Maybe you're right.  Maybe I do want you to be the bad guy in all of this.  Your version of the facts would certainly differ from mine.  Maybe we were innocent.  Maybe all of us are.  Maybe the only sin is original sin.  Everything else is merely poor planning.

In the middle was routine.  I arrived first.  Carried in the beer.  Unrolled the sleeping bag I'd borrowed from my eldest son's closet.  It smelled of fish and dirt and the familiar smells comforted me during this time I waited for you, this time in which I questioned everything we were doing.  Once you walked through the door all questions slipped from my mind.  Once you walked through the door there was only the way your hand warmed my hip as you pulled me to you, the way my clothes fell to the floor as you wetted your mouth on a bottle.  The way your eyes trailed me as I danced for you without music, made love to you without saying so.
      Afterward, our bodies adhered by a mixture of sweat and blood and ambivalence, the questions returned, the questions varying in pitch and intensity but boiling down to one universal: what now?  I left the questions there in that room, unspoken between us.  I preferred them unanswered, just as Hank preferred the lies I handed him to the truth.  Afterward I would crawl on top of you again, curl myself into a ball in your lap, and watch your face as you finished what remained of the bottles.  If we spoke it was only of the books we'd recently read, the movies we'd seen while in the company of another.  Once you told me you'd seen a rather depressing film and that the actress in it had reminded you of me.  You failed to say, however, whether this was good or bad.  Whether you found her pretty or common or unnerving.  Whether it was her face or the way she smiled into the camera or wept without shedding tears, her strengths or weaknesses, her wit or lack thereof, that reminded you of me.  Instead you changed the subject and refused to bring it up again.  That week I studied the movie advertisements, scanning them for names I recognized, faces I could conjure; wanting some clue as to how you saw me, a window into what it was, if anything, you felt for me.  But the clues you gave were so few and vague, I never came to any solid conclusion.
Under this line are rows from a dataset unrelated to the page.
import Summits.HubbardSuperconductivity.HubbardSuperconductivity.Theorems.AnisotropyChordTransferFibre3FinX5Eval

/-!
# Route `AnisotropyChord` / H0 rotor rung: FIN per-`L` GM₃ (X5), `L = 29` — row-C cell facts (X5, point wedges), part `p01`

Kernel facts `xcCellAnyA0 29 (49/50) 100 la lb bn tb = true` (row C of cert cells 22, 23 of `L = 29` with `b = bn/100` and the `T⁺·D` brackets `tb` exported by the row-`N₁` facts `xn29_*`): the two Green point wedges `gWedgePt` are recomputed in the kernel, the profile / gradient tables are built from them by monotonicity (`…FinX5Eval`), and g5's row-C check is decided; assembled in `…FinX5GM3TwentyNine`.
Prover seat `hubbard-h0-rotor-p3` g8; helper for piece A = stmt-HubbardSuperconductivity-23918 of rung 19089 (`--supports`, helper class).
WHAT THIS IS NOT: nothing here proves superconductivity in the Hubbard model (rotor TARGET as worded stays FALSE, g15 verdict); kernel facts for the FIN certificate of ONE conditional reduction.  Tree imports only; zero data; standard axioms.
-/

set_option linter.dupNamespace false
set_option autoImplicit false

namespace Summit.HubbardSuperconductivity.HubbardSuperconductivity.Theorems.AnisotropyChord.Transfer.Fibre3

namespace FinXD

open FinXB FinCell Hole2

set_option maxHeartbeats 4000000 in
/-- row C of cell 22 of `L = 29` (`b = 54/100`). [folklore] -/
theorem xc29_22 : xcCellAnyA0 29 (49/50 : ℚ) 100 106797129523093 109467057761171 54 ((317975947004994 : ℤ), (330740951223423 : ℤ)) = true := by decide +kernel

set_option maxHeartbeats 4000000 in
/-- row C of cell 23 of `L = 29` (`b = 54/100`). [folklore] -/
theorem xc29_23 : xcCellAnyA0 29 (49/50 : ℚ) 100 109467057761171 112203734205201 54 ((325992189189803 : ℤ), (338949292347924 : ℤ)) = true := by decide +kernel

end FinXD

end Summit.HubbardSuperconductivity.HubbardSuperconductivity.Theorems.AnisotropyChord.Transfer.Fibre3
In December you accepted a position in New York.  You never asked me what I thought and I never told you.  My thoughts were, as always, irrelevant.  You were leaving and whatever we had or didn't have, whatever this was or wasn't, was finite.  Rallying against that fact was a ridiculous notion, not to mention a waste of time.
      Our last night together you read my body as though it were an atlas spread out before you, memorizing every detail for the long journey ahead.  You asked me questions you'd never thought to ask before.  "What are these?" you said, running a finger over the two perfect white circles, each the size of a dime, on the inside of my left calf.  "Scars," I answered.  "From what?  From whom?"  "I don't know.  I can't remember," I said, losing patience with your sudden quest for knowledge.  I already knew every mar on your body.  I'd studied them while you drank.  Taken notes.  Already realizing the vagrant nature of your heart.
      We left that night without uttering the words we knew to be meaningless, words people throw one another when words are all that's left between them or all they ever had in the first place.  The thing is, we never even had those, did we?  We were realists, you and I.  We couldn't be bothered with handholding or baby talk.  We'd long ago forgotten the rules of pretend: "You be the mommy and I'll be the daddy . . ."  Instead we left early, a bottle of beer yet unopened on the floor, left behind for the next runaway or adulterer to find; we left the beer and walked to our cars in silence.  We parted civilly, undisturbed by our past, present or future.  Going guiltlessly into the night.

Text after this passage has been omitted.